> **TASK TO CARRY OUT**:
Starting at the line that contains "theorem herbrandPhi_mono [Finite" and ending at the line that contains "theorem le_herbrandPsi_iff [Finite", the lines below are to be given again exactly, with nothing added.

>>>

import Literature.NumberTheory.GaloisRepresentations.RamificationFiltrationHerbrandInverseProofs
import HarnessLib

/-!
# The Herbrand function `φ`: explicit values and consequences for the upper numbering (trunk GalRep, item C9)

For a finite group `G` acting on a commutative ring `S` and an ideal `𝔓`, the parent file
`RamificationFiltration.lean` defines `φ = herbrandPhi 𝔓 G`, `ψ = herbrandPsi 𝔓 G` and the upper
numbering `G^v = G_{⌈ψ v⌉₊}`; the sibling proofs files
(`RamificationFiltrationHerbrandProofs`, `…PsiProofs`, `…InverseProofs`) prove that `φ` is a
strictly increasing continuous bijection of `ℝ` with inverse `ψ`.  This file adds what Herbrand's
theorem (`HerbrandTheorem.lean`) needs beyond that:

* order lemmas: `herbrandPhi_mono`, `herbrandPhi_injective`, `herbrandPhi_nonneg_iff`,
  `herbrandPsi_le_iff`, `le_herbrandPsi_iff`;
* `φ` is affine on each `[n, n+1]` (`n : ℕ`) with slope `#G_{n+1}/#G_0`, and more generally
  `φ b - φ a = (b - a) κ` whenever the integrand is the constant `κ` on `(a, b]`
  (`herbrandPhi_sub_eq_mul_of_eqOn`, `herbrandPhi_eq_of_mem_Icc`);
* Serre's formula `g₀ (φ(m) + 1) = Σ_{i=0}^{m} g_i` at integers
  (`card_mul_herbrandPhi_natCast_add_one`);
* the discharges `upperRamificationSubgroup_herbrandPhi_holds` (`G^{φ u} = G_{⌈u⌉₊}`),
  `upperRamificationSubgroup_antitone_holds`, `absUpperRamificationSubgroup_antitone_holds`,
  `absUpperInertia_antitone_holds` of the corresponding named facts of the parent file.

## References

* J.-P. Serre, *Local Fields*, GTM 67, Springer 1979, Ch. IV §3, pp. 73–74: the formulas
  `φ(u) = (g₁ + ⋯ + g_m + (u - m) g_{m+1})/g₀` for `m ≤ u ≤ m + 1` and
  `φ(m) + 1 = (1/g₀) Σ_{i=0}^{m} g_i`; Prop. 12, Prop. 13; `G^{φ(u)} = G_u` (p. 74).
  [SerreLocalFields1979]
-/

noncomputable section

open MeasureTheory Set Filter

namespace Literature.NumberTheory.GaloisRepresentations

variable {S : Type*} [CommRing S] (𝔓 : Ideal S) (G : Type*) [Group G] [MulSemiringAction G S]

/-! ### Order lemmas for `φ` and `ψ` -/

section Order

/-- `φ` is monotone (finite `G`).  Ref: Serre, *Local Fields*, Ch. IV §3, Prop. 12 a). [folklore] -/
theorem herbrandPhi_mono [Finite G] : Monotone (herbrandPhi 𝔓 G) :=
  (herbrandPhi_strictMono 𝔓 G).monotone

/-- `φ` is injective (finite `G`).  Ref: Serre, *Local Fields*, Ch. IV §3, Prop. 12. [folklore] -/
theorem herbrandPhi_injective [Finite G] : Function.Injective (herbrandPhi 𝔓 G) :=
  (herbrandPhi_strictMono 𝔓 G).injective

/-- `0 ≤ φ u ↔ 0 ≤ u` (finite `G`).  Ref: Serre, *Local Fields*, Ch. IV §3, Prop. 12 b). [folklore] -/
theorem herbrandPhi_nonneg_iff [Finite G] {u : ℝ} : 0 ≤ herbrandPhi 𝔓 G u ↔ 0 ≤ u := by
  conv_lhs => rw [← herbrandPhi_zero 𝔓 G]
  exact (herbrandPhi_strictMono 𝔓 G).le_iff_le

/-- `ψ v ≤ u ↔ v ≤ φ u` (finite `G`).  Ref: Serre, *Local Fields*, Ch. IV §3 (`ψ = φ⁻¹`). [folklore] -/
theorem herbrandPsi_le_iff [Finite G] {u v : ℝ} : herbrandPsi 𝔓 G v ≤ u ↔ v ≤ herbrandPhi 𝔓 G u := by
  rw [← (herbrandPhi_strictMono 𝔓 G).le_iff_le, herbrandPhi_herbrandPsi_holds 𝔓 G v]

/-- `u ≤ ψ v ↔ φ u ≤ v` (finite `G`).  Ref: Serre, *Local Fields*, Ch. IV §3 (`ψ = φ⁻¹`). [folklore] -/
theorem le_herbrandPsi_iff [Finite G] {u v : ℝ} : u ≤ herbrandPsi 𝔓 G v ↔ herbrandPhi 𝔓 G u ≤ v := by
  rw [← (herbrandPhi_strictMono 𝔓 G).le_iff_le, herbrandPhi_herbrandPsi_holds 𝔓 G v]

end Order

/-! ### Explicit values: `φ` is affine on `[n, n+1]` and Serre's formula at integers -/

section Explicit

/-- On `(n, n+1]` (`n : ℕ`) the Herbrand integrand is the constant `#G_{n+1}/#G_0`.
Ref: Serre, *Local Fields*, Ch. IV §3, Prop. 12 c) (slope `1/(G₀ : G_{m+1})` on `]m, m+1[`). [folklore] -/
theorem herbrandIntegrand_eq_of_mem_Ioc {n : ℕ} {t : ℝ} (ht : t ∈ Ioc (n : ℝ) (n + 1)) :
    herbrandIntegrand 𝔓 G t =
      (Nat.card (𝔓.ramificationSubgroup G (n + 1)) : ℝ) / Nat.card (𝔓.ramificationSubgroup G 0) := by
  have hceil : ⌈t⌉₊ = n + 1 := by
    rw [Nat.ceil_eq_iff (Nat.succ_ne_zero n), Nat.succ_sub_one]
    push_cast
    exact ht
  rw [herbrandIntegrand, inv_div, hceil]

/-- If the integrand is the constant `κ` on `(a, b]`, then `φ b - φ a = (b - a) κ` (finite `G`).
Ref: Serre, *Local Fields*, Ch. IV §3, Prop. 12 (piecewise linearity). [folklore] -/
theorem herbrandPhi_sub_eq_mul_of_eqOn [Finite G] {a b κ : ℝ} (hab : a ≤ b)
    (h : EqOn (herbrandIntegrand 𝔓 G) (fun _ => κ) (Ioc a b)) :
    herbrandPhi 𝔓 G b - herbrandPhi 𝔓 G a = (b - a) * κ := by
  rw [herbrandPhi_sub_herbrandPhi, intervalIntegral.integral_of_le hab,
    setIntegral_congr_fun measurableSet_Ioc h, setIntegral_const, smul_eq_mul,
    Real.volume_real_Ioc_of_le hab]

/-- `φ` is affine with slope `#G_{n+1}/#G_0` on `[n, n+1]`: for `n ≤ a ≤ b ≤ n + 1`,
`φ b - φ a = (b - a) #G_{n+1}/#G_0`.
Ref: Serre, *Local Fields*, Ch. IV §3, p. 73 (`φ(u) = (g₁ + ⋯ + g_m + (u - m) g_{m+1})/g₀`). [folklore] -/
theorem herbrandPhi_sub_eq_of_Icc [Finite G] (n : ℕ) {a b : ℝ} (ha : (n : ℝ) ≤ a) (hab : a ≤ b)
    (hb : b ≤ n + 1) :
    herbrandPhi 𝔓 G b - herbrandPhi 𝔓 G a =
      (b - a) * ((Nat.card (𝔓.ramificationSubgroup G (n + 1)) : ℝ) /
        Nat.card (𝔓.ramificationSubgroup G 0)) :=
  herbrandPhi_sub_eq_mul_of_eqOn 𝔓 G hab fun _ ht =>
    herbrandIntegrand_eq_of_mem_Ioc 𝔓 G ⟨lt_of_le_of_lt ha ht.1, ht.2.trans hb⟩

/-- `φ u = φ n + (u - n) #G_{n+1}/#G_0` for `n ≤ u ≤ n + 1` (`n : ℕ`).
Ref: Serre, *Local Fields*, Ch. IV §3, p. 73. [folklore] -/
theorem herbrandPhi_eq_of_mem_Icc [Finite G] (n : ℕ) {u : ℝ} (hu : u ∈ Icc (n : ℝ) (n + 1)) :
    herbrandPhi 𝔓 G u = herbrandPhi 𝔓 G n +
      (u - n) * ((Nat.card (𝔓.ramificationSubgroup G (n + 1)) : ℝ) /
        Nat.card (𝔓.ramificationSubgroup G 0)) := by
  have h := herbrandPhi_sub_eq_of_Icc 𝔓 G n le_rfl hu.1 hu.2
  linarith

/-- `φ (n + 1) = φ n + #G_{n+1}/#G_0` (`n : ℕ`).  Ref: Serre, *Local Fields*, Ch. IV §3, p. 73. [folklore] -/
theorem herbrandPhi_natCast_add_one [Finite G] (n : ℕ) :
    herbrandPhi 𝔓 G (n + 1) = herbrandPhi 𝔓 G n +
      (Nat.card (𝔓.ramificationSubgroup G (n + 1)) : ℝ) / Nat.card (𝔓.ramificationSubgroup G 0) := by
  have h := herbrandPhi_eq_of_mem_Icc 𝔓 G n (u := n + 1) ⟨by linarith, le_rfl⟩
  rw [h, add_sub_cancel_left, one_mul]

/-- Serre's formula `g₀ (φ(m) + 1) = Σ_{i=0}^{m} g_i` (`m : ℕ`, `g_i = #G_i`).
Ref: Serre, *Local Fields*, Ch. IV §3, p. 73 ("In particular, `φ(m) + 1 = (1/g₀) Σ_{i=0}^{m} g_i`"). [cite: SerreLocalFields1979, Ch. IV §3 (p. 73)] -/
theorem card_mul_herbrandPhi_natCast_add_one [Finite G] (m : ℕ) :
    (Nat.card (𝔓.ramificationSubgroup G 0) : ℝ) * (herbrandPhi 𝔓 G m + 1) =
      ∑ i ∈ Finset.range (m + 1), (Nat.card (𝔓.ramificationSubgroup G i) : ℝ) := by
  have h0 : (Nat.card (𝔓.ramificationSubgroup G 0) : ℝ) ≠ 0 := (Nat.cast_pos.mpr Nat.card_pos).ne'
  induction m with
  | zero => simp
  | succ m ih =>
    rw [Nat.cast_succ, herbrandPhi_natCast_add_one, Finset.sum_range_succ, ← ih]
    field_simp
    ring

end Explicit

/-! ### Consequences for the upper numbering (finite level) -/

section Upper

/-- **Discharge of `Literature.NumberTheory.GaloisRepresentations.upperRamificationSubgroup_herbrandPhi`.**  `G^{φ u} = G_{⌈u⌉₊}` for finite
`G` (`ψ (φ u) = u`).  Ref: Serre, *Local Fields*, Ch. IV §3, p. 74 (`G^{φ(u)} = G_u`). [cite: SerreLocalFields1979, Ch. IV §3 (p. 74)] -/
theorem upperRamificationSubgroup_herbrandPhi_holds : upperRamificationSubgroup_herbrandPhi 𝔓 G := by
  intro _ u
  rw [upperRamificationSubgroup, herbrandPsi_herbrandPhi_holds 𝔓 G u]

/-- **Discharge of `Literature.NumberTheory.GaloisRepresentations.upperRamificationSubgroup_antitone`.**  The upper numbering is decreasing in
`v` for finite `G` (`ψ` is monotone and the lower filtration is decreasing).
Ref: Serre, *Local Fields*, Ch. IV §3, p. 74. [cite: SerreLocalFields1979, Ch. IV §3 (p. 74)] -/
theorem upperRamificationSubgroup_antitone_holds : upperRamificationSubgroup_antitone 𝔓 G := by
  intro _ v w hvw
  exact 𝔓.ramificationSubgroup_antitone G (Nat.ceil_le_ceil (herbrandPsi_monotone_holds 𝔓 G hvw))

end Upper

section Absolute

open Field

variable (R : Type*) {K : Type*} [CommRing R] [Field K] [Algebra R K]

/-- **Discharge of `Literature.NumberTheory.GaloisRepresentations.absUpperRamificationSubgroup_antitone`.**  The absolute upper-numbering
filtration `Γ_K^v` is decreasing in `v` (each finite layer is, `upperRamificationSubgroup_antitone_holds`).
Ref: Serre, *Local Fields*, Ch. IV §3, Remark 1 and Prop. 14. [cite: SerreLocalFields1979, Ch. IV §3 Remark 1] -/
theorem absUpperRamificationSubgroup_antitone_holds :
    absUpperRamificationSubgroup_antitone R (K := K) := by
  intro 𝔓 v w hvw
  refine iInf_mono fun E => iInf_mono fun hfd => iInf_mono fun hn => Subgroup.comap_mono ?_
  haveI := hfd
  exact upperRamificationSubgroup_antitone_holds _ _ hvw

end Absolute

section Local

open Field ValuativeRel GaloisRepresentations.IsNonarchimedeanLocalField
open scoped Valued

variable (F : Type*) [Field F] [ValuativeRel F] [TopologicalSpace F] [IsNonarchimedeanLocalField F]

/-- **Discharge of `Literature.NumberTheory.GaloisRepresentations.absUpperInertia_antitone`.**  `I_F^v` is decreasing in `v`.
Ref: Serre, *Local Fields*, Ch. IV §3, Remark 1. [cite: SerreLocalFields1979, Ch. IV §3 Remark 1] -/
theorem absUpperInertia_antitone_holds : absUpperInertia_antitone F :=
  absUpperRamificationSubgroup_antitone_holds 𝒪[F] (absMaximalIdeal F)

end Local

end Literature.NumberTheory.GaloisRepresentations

<<<

> **ANSWER BELOW**:
theorem herbrandPhi_mono [Finite G] : Monotone (herbrandPhi 𝔓 G) :=
  (herbrandPhi_strictMono 𝔓 G).monotone

/-- `φ` is injective (finite `G`).  Ref: Serre, *Local Fields*, Ch. IV §3, Prop. 12. [folklore] -/
theorem herbrandPhi_injective [Finite G] : Function.Injective (herbrandPhi 𝔓 G) :=
  (herbrandPhi_strictMono 𝔓 G).injective

/-- `0 ≤ φ u ↔ 0 ≤ u` (finite `G`).  Ref: Serre, *Local Fields*, Ch. IV §3, Prop. 12 b). [folklore] -/
theorem herbrandPhi_nonneg_iff [Finite G] {u : ℝ} : 0 ≤ herbrandPhi 𝔓 G u ↔ 0 ≤ u := by
  conv_lhs => rw [← herbrandPhi_zero 𝔓 G]
  exact (herbrandPhi_strictMono 𝔓 G).le_iff_le

/-- `ψ v ≤ u ↔ v ≤ φ u` (finite `G`).  Ref: Serre, *Local Fields*, Ch. IV §3 (`ψ = φ⁻¹`). [folklore] -/
theorem herbrandPsi_le_iff [Finite G] {u v : ℝ} : herbrandPsi 𝔓 G v ≤ u ↔ v ≤ herbrandPhi 𝔓 G u := by
  rw [← (herbrandPhi_strictMono 𝔓 G).le_iff_le, herbrandPhi_herbrandPsi_holds 𝔓 G v]

/-- `u ≤ ψ v ↔ φ u ≤ v` (finite `G`).  Ref: Serre, *Local Fields*, Ch. IV §3 (`ψ = φ⁻¹`). [folklore] -/
theorem le_herbrandPsi_iff [Finite G] {u v : ℝ} : u ≤ herbrandPsi 𝔓 G v ↔ herbrandPhi 𝔓 G u ≤ v := by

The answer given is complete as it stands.